/-- **The induction step at a port `z` which is a singleton of `𝒰` or at which Case I holds.**  See the module
docstring. [cite: KozmaNitzan2024, Lemma 3 p. 6, Lemma 4 p. 9, Lemma 5 p. 13; VandenbergHaggstromKahn2005, Thm. 1.4/1.5 (p. 7); assembly: route notes gen 9 (PROOF-INDUCTION-modulo-C2)] -/
theorem upsetStar_port_step (w : Sym2 (Fin n) → unitInterval) (A : Finset (Fin n)) (o z c b : Fin n)
    (hoA : o ∉ A) (hzA : z ∈ A) (hco : c ≠ o)
    (hiso : ∀ u, u ≠ o → u ∉ A → w s(o, u) = 0) (hloop : w s(o, o) = 0)
    (𝒰 : Finset (Finset (Fin n))) (h𝒰A : 𝒰 ⊆ A.powerset) (h0 : ∅ ∉ 𝒰)
    (hup : ∀ B ∈ 𝒰, ∀ B' ∈ A.powerset, B ⊆ B' → B' ∈ 𝒰)
    (t : ℝ) (ht0 : 0 ≤ t)
    (hgap : ∀ v ∈ A, (prodBernoulli w).real (openConn c b) - (prodBernoulli w).real (openConn v b) ≤ t)
    (hcase : ({z} : Finset (Fin n)) ∈ 𝒰 ∨
      (prodBernoulli (Function.update w s(o, z) 1)).real (openConn z b) ≤
        (prodBernoulli (Function.update w s(o, z) 1)).real (openConn c b))
    (hIH : ∀ c' : Fin n, c' ≠ o → ∀ t' : ℝ, 0 ≤ t' →
      (∀ v ∈ A.erase z, (prodBernoulli (Function.update w s(o, z) 0)).real (openConn c' b) -
          (prodBernoulli (Function.update w s(o, z) 0)).real (openConn v b) ≤ t') →
      ∀ 𝒰' : Finset (Finset (Fin n)), 𝒰' ⊆ (A.erase z).powerset → ∅ ∉ 𝒰' →
        (∀ B ∈ 𝒰', ∀ B' ∈ (A.erase z).powerset, B ⊆ B' → B' ∈ 𝒰') →
        (prodBernoulli (Function.update w s(o, z) 0)).real
              (openConn c' b ∩ {ω | ∃ B ∈ 𝒰', ∀ u ∈ B, s(o, u) ∈ ω}) -
            (prodBernoulli (Function.update w s(o, z) 0)).real
              (openConn o b ∩ {ω | ∃ B ∈ 𝒰', ∀ u ∈ B, s(o, u) ∈ ω}) ≤
          t' * (prodBernoulli (Function.update w s(o, z) 0)).real {ω | ∃ B ∈ 𝒰', ∀ u ∈ B, s(o, u) ∈ ω}) :
    (prodBernoulli w).real (openConn c b ∩ {ω | ∃ B ∈ 𝒰, ∀ u ∈ B, s(o, u) ∈ ω}) -
        (prodBernoulli w).real (openConn o b ∩ {ω | ∃ B ∈ 𝒰, ∀ u ∈ B, s(o, u) ∈ ω}) ≤
      t * (prodBernoulli w).real {ω | ∃ B ∈ 𝒰, ∀ u ∈ B, s(o, u) ∈ ω} := by
  have hzo : z ≠ o := fun h => hoA (h ▸ hzA)
  have hp0 : 0 ≤ (w s(o, z) : ℝ) := (w s(o, z)).2.1
  have hp1 : (w s(o, z) : ℝ) ≤ 1 := (w s(o, z)).2.2
  -- the least reliable port
  obtain ⟨v₀, hv₀A, hv₀⟩ := Finset.exists_min_image A (fun v => (prodBernoulli w).real (openConn v b)) ⟨z, hzA⟩
  set m : ℝ := (prodBernoulli w).real (openConn v₀ b) with hm
  have hmle : ∀ v ∈ A, m ≤ (prodBernoulli w).real (openConn v b) := fun v hv => hv₀ v hv
  -- one-bond decompositions
  have hbond : ∀ x : Fin n, (prodBernoulli w).real (openConn x b) =
      (1 - (w s(o, z) : ℝ)) * (prodBernoulli (Function.update w s(o, z) 0)).real (openConn x b) +
        (w s(o, z) : ℝ) * (prodBernoulli (Function.update w s(o, z) 1)).real (openConn x b) :=
    fun x => prodBernoulli_real_oneBond (determinedBy_univ_fin _) w (Finset.mem_univ s(o, z))
  -- the slack edge lemma at `z` (T4), from TARGET one port down with `c' = z`
  have hedge : ∀ c' : Fin n, c' ≠ o →
      (1 - (w s(o, z) : ℝ)) *
          (((prodBernoulli (Function.update w s(o, z) 1)).real (openConn c' b) -
              (prodBernoulli (Function.update w s(o, z) 0)).real (openConn c' b)) -
            ((prodBernoulli (Function.update w s(o, z) 1)).real (openConn z b) -
              (prodBernoulli (Function.update w s(o, z) 0)).real (openConn z b))) ≤
        (prodBernoulli w).real (openConn z b) - m :=
    fun c' hc' => slackEdgeLemma w A o z b c' hoA hzA hc' hiso hloop m hmle (hIH z hzo)
  -- `E ≥ 0`
  set E : ℝ := ((prodBernoulli w).real (openConn z b) - m) +
      (1 - (w s(o, z) : ℝ)) *
        (((prodBernoulli (Function.update w s(o, z) 1)).real (openConn z b) -
            (prodBernoulli (Function.update w s(o, z) 0)).real (openConn z b)) -
          ((prodBernoulli (Function.update w s(o, z) 1)).real (openConn c b) -
            (prodBernoulli (Function.update w s(o, z) 0)).real (openConn c b))) with hEdef
  have hE : 0 ≤ E := by have h := hedge c hco; simp only [hEdef]; linarith
  -- `μ₁(c↔b) − μ₁(z↔b) ≤ t − E`
  have hA_hi : (prodBernoulli (Function.update w s(o, z) 1)).real (openConn c b) -
      (prodBernoulli (Function.update w s(o, z) 1)).real (openConn z b) ≤ t - E := by
    have h1 := hbond c
    have h2 := hbond z
    have h3 := hgap v₀ hv₀A
    simp only [hEdef]
    nlinarith [h1, h2, h3, hp0, hp1]
  -- the threshold one port down (T5)
  obtain ⟨t₀, ht₀0, hdom, ht₀⟩ : ∃ t₀ : ℝ, 0 ≤ t₀ ∧
      (∀ v ∈ A.erase z, (prodBernoulli (Function.update w s(o, z) 0)).real (openConn c b) -
          (prodBernoulli (Function.update w s(o, z) 0)).real (openConn v b) ≤ t₀) ∧
      (1 - (w s(o, z) : ℝ)) * t₀ ≤ (1 - (w s(o, z) : ℝ)) * t + (w s(o, z) : ℝ) * E := by
    rcases (A.erase z).eq_empty_or_nonempty with hemp | hne
    · refine ⟨0, le_refl _, fun v hv => ?_, ?_⟩
      · rw [hemp] at hv; exact (Finset.notMem_empty v hv).elim
      · have : 0 ≤ (1 - (w s(o, z) : ℝ)) * t := mul_nonneg (by linarith) ht0
        nlinarith [mul_nonneg hp0 hE]
    · obtain ⟨vs, hvs, hvsmax⟩ := Finset.exists_max_image (A.erase z)
        (fun v => (prodBernoulli (Function.update w s(o, z) 0)).real (openConn c b) -
          (prodBernoulli (Function.update w s(o, z) 0)).real (openConn v b)) hne
      obtain ⟨hvsz, hvsA⟩ := Finset.mem_erase.1 hvs
      have hvso : vs ≠ o := fun h => hoA (h ▸ hvsA)
      refine ⟨max 0 ((prodBernoulli (Function.update w s(o, z) 0)).real (openConn c b) -
          (prodBernoulli (Function.update w s(o, z) 0)).real (openConn vs b)), le_max_left _ _,
        fun v hv => (hvsmax v hv).trans (le_max_right _ _), ?_⟩
      have hbook := threshold_bookkeeping_posPart hp0 hp1 (hbond c) (hbond vs) (hmle vs hvsA)
        (hedge vs hvso) hE
      have hmax : max 0 ((prodBernoulli w).real (openConn c b) - m) ≤ t :=
        max_le ht0 (hgap v₀ hv₀A)
      have h1p : 0 ≤ 1 - (w s(o, z) : ℝ) := by linarith
      have := mul_le_mul_of_nonneg_left hmax h1p
      simp only [hEdef]
      linarith
  -- TARGET one port down for the members of `𝒰` avoiding `z`
  set 𝒰₀ : Finset (Finset (Fin n)) := 𝒰.filter (fun B => z ∉ B) with h𝒰₀
  have h𝒰₀A : 𝒰₀ ⊆ (A.erase z).powerset := by
    intro B hB
    obtain ⟨hB𝒰, hzB⟩ := Finset.mem_filter.1 hB
    rw [Finset.mem_powerset]
    intro u hu
    exact Finset.mem_erase.2 ⟨fun h => hzB (h ▸ hu), Finset.mem_powerset.1 (h𝒰A hB𝒰) hu⟩
  have h𝒰₀0 : ∅ ∉ 𝒰₀ := fun h => h0 (Finset.mem_filter.1 h).1
  have h𝒰₀up : ∀ B ∈ 𝒰₀, ∀ B' ∈ (A.erase z).powerset, B ⊆ B' → B' ∈ 𝒰₀ := by
    intro B hB B' hB' hBB'
    obtain ⟨hB𝒰, -⟩ := Finset.mem_filter.1 hB
    have hB'A : B' ∈ A.powerset :=
      Finset.mem_powerset.2 ((Finset.mem_powerset.1 hB').trans (Finset.erase_subset _ _))
    refine Finset.mem_filter.2 ⟨hup B hB𝒰 B' hB'A hBB', fun hz => ?_⟩
    exact (Finset.mem_erase.1 (Finset.mem_powerset.1 hB' hz)).1 rfl
  have hIHU : (prodBernoulli (Function.update w s(o, z) 0)).real
          (openConn c b ∩ {ω | ∃ B ∈ 𝒰, ∀ u ∈ B, s(o, u) ∈ ω}) -
        (prodBernoulli (Function.update w s(o, z) 0)).real
          (openConn o b ∩ {ω | ∃ B ∈ 𝒰, ∀ u ∈ B, s(o, u) ∈ ω}) ≤
      t₀ * (prodBernoulli (Function.update w s(o, z) 0)).real {ω | ∃ B ∈ 𝒰, ∀ u ∈ B, s(o, u) ∈ ω} := by
    have h := hIH c hco t₀ ht₀0 hdom 𝒰₀ h𝒰₀A h𝒰₀0 h𝒰₀up
    have hU : (prodBernoulli (Function.update w s(o, z) 0)).real {ω | ∃ B ∈ 𝒰, ∀ u ∈ B, s(o, u) ∈ ω} =
        (prodBernoulli (Function.update w s(o, z) 0)).real {ω | ∃ B ∈ 𝒰₀, ∀ u ∈ B, s(o, u) ∈ ω} := by
      have h' := real_inter_starUpEvent_update_zero w o z 𝒰 univ
      simpa only [univ_inter] using h'
    rw [real_inter_starUpEvent_update_zero w o z 𝒰 (openConn c b),
      real_inter_starUpEvent_update_zero w o z 𝒰 (openConn o b), hU]
    exact h
  -- conclude by the singleton step (B2) or the Case-I step
  rcases hcase with hsing | hI
  · exact upsetStar_singleton_step w A o z c b hoA hzA 𝒰 hsing t E t₀ hE hA_hi ht₀ hIHU
  · have hA_lo : 0 ≤ (prodBernoulli (Function.update w s(o, z) 1)).real (openConn c b) -
        (prodBernoulli (Function.update w s(o, z) 1)).real (openConn z b) := by linarith
    exact upsetStar_caseI_step w A o z c b hoA hzA 𝒰 h𝒰A t E t₀ hE hA_lo hA_hi ht₀ hIHU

▶ YOUR INSTRUCTIONS:
Only those lines of the entries above that run from the line containing "have hzo : z ≠ o := fun h => hoA (h ▸ hzA)" to the line containing "fun x => prodBernoulli_real_oneBond", both included, should be transcribed exactly.

▶ YOUR RESPONSE:
  have hzo : z ≠ o := fun h => hoA (h ▸ hzA)
  have hp0 : 0 ≤ (w s(o, z) : ℝ) := (w s(o, z)).2.1
  have hp1 : (w s(o, z) : ℝ) ≤ 1 := (w s(o, z)).2.2
  -- the least reliable port
  obtain ⟨v₀, hv₀A, hv₀⟩ := Finset.exists_min_image A (fun v => (prodBernoulli w).real (openConn v b)) ⟨z, hzA⟩
  set m : ℝ := (prodBernoulli w).real (openConn v₀ b) with hm
  have hmle : ∀ v ∈ A, m ≤ (prodBernoulli w).real (openConn v b) := fun v hv => hv₀ v hv
  -- one-bond decompositions
  have hbond : ∀ x : Fin n, (prodBernoulli w).real (openConn x b) =
      (1 - (w s(o, z) : ℝ)) * (prodBernoulli (Function.update w s(o, z) 0)).real (openConn x b) +
        (w s(o, z) : ℝ) * (prodBernoulli (Function.update w s(o, z) 1)).real (openConn x b) :=
    fun x => prodBernoulli_real_oneBond (determinedBy_univ_fin _) w (Finset.mem_univ s(o, z))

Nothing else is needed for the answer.